Your task:
Using the records below, write out again exactly the lines that begin at the line containing "the trilinear form" and end at the line containing "simp [hf, Function.update_of_ne h8, Function.update_of_ne", and no other lines.

[Extracted data entries]
.....
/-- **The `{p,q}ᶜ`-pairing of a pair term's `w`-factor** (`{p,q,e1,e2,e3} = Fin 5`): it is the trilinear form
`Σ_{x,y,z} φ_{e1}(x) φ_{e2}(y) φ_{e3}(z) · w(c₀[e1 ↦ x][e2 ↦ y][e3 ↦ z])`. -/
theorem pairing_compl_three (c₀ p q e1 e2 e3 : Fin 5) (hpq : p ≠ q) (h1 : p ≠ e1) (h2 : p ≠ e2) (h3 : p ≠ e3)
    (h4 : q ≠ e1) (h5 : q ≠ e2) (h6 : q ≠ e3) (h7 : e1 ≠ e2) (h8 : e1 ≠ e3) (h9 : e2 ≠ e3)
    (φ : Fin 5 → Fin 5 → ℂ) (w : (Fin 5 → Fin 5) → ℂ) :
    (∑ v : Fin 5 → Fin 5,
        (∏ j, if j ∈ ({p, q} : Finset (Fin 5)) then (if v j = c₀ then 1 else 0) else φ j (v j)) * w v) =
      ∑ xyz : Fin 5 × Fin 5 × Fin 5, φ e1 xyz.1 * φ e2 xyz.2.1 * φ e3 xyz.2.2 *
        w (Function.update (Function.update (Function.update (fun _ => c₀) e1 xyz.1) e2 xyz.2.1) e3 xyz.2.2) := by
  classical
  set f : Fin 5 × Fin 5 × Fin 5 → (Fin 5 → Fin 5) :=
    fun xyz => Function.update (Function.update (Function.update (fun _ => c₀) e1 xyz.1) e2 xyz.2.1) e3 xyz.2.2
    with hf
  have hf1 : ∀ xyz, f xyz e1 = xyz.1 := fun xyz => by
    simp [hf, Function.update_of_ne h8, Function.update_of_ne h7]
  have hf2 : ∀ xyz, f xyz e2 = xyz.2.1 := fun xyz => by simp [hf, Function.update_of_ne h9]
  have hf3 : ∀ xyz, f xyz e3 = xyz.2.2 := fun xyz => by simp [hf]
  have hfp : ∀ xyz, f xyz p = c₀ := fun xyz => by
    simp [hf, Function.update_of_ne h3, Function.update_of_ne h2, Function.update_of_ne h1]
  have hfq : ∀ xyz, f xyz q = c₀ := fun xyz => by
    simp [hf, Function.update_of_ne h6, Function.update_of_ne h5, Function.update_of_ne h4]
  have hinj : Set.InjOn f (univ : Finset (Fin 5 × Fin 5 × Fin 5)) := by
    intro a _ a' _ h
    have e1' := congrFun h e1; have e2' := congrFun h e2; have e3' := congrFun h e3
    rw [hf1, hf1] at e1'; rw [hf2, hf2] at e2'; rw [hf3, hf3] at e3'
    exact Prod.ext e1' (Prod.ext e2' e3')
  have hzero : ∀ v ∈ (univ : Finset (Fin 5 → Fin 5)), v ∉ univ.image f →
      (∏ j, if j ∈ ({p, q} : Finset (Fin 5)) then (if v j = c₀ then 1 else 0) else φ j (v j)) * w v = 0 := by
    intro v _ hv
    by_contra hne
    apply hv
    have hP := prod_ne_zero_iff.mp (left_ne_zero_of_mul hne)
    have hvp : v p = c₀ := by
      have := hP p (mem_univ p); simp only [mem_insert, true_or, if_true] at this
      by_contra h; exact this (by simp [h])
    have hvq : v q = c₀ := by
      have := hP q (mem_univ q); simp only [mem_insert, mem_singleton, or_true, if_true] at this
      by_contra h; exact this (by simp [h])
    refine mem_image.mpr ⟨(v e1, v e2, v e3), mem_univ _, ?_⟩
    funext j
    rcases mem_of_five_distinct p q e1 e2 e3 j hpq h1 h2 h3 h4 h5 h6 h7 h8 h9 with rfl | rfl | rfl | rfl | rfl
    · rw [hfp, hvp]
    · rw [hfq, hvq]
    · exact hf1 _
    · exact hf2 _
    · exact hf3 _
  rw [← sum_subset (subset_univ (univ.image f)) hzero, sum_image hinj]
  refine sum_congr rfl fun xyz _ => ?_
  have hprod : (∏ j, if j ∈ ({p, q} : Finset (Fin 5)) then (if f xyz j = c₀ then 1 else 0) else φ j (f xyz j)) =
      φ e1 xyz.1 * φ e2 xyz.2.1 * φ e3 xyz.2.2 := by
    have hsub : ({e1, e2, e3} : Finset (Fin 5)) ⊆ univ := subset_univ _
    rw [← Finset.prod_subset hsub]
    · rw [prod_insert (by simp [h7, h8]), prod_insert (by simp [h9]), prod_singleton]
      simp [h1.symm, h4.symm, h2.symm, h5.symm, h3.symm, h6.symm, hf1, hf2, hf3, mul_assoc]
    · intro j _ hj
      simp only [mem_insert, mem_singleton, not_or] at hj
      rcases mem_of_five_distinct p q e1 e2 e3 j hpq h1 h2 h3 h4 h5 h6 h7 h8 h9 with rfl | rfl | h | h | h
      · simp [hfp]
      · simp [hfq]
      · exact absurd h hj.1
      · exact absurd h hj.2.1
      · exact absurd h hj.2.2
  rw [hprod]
.....
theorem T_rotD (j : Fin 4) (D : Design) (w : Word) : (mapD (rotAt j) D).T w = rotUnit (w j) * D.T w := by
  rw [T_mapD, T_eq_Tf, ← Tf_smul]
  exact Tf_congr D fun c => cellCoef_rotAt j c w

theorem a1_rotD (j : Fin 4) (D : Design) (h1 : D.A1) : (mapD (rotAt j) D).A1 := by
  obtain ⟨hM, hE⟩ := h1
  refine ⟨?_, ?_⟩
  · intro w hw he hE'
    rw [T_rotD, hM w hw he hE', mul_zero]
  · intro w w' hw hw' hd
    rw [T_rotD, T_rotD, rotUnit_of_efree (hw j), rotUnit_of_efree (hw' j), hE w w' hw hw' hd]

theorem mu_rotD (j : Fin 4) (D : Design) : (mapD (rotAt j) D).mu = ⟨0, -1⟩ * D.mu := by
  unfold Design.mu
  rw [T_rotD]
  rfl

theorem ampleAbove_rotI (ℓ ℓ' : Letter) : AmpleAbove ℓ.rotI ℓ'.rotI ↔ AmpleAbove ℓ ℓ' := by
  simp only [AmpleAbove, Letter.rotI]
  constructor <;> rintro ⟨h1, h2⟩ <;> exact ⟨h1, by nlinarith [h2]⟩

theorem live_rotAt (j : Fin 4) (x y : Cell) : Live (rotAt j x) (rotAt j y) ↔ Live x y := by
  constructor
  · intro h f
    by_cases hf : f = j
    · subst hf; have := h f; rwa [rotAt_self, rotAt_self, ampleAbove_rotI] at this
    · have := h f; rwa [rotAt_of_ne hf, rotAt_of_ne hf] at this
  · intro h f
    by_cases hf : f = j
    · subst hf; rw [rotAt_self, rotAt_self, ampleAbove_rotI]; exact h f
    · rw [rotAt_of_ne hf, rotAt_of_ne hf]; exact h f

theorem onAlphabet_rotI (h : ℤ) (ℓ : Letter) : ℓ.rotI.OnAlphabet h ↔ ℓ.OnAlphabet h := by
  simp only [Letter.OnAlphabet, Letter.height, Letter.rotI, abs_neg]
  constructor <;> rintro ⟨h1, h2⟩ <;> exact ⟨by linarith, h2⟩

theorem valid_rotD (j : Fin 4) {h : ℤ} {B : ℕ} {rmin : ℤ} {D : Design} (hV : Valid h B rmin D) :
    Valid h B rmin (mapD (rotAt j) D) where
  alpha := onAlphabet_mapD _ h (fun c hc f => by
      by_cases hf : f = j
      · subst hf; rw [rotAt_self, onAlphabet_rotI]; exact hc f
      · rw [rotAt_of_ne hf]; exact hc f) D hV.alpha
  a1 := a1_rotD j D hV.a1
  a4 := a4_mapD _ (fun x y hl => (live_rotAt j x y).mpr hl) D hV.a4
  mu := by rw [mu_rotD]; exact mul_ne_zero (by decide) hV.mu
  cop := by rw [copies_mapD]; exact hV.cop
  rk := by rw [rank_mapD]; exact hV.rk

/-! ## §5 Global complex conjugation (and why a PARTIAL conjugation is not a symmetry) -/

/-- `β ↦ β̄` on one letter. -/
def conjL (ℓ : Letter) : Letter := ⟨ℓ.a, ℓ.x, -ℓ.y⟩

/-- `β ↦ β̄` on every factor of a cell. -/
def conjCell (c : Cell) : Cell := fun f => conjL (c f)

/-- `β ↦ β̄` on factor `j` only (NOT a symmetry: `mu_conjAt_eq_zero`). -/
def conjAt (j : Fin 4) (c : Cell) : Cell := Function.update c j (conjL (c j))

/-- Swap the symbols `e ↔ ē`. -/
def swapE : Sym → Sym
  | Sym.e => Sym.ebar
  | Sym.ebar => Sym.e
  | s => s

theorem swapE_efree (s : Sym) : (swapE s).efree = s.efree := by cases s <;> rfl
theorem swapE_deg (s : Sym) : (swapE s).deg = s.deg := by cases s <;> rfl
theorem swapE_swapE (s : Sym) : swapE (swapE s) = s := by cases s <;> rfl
.....
Final answer:
/-- **The `{p,q}ᶜ`-pairing of a pair term's `w`-factor** (`{p,q,e1,e2,e3} = Fin 5`): it is the trilinear form
`Σ_{x,y,z} φ_{e1}(x) φ_{e2}(y) φ_{e3}(z) · w(c₀[e1 ↦ x][e2 ↦ y][e3 ↦ z])`. -/
theorem pairing_compl_three (c₀ p q e1 e2 e3 : Fin 5) (hpq : p ≠ q) (h1 : p ≠ e1) (h2 : p ≠ e2) (h3 : p ≠ e3)
    (h4 : q ≠ e1) (h5 : q ≠ e2) (h6 : q ≠ e3) (h7 : e1 ≠ e2) (h8 : e1 ≠ e3) (h9 : e2 ≠ e3)
    (φ : Fin 5 → Fin 5 → ℂ) (w : (Fin 5 → Fin 5) → ℂ) :
    (∑ v : Fin 5 → Fin 5,
        (∏ j, if j ∈ ({p, q} : Finset (Fin 5)) then (if v j = c₀ then 1 else 0) else φ j (v j)) * w v) =
      ∑ xyz : Fin 5 × Fin 5 × Fin 5, φ e1 xyz.1 * φ e2 xyz.2.1 * φ e3 xyz.2.2 *
        w (Function.update (Function.update (Function.update (fun _ => c₀) e1 xyz.1) e2 xyz.2.1) e3 xyz.2.2) := by
  classical
  set f : Fin 5 × Fin 5 × Fin 5 → (Fin 5 → Fin 5) :=
    fun xyz => Function.update (Function.update (Function.update (fun _ => c₀) e1 xyz.1) e2 xyz.2.1) e3 xyz.2.2
    with hf
  have hf1 : ∀ xyz, f xyz e1 = xyz.1 := fun xyz => by
    simp [hf, Function.update_of_ne h8, Function.update_of_ne h7]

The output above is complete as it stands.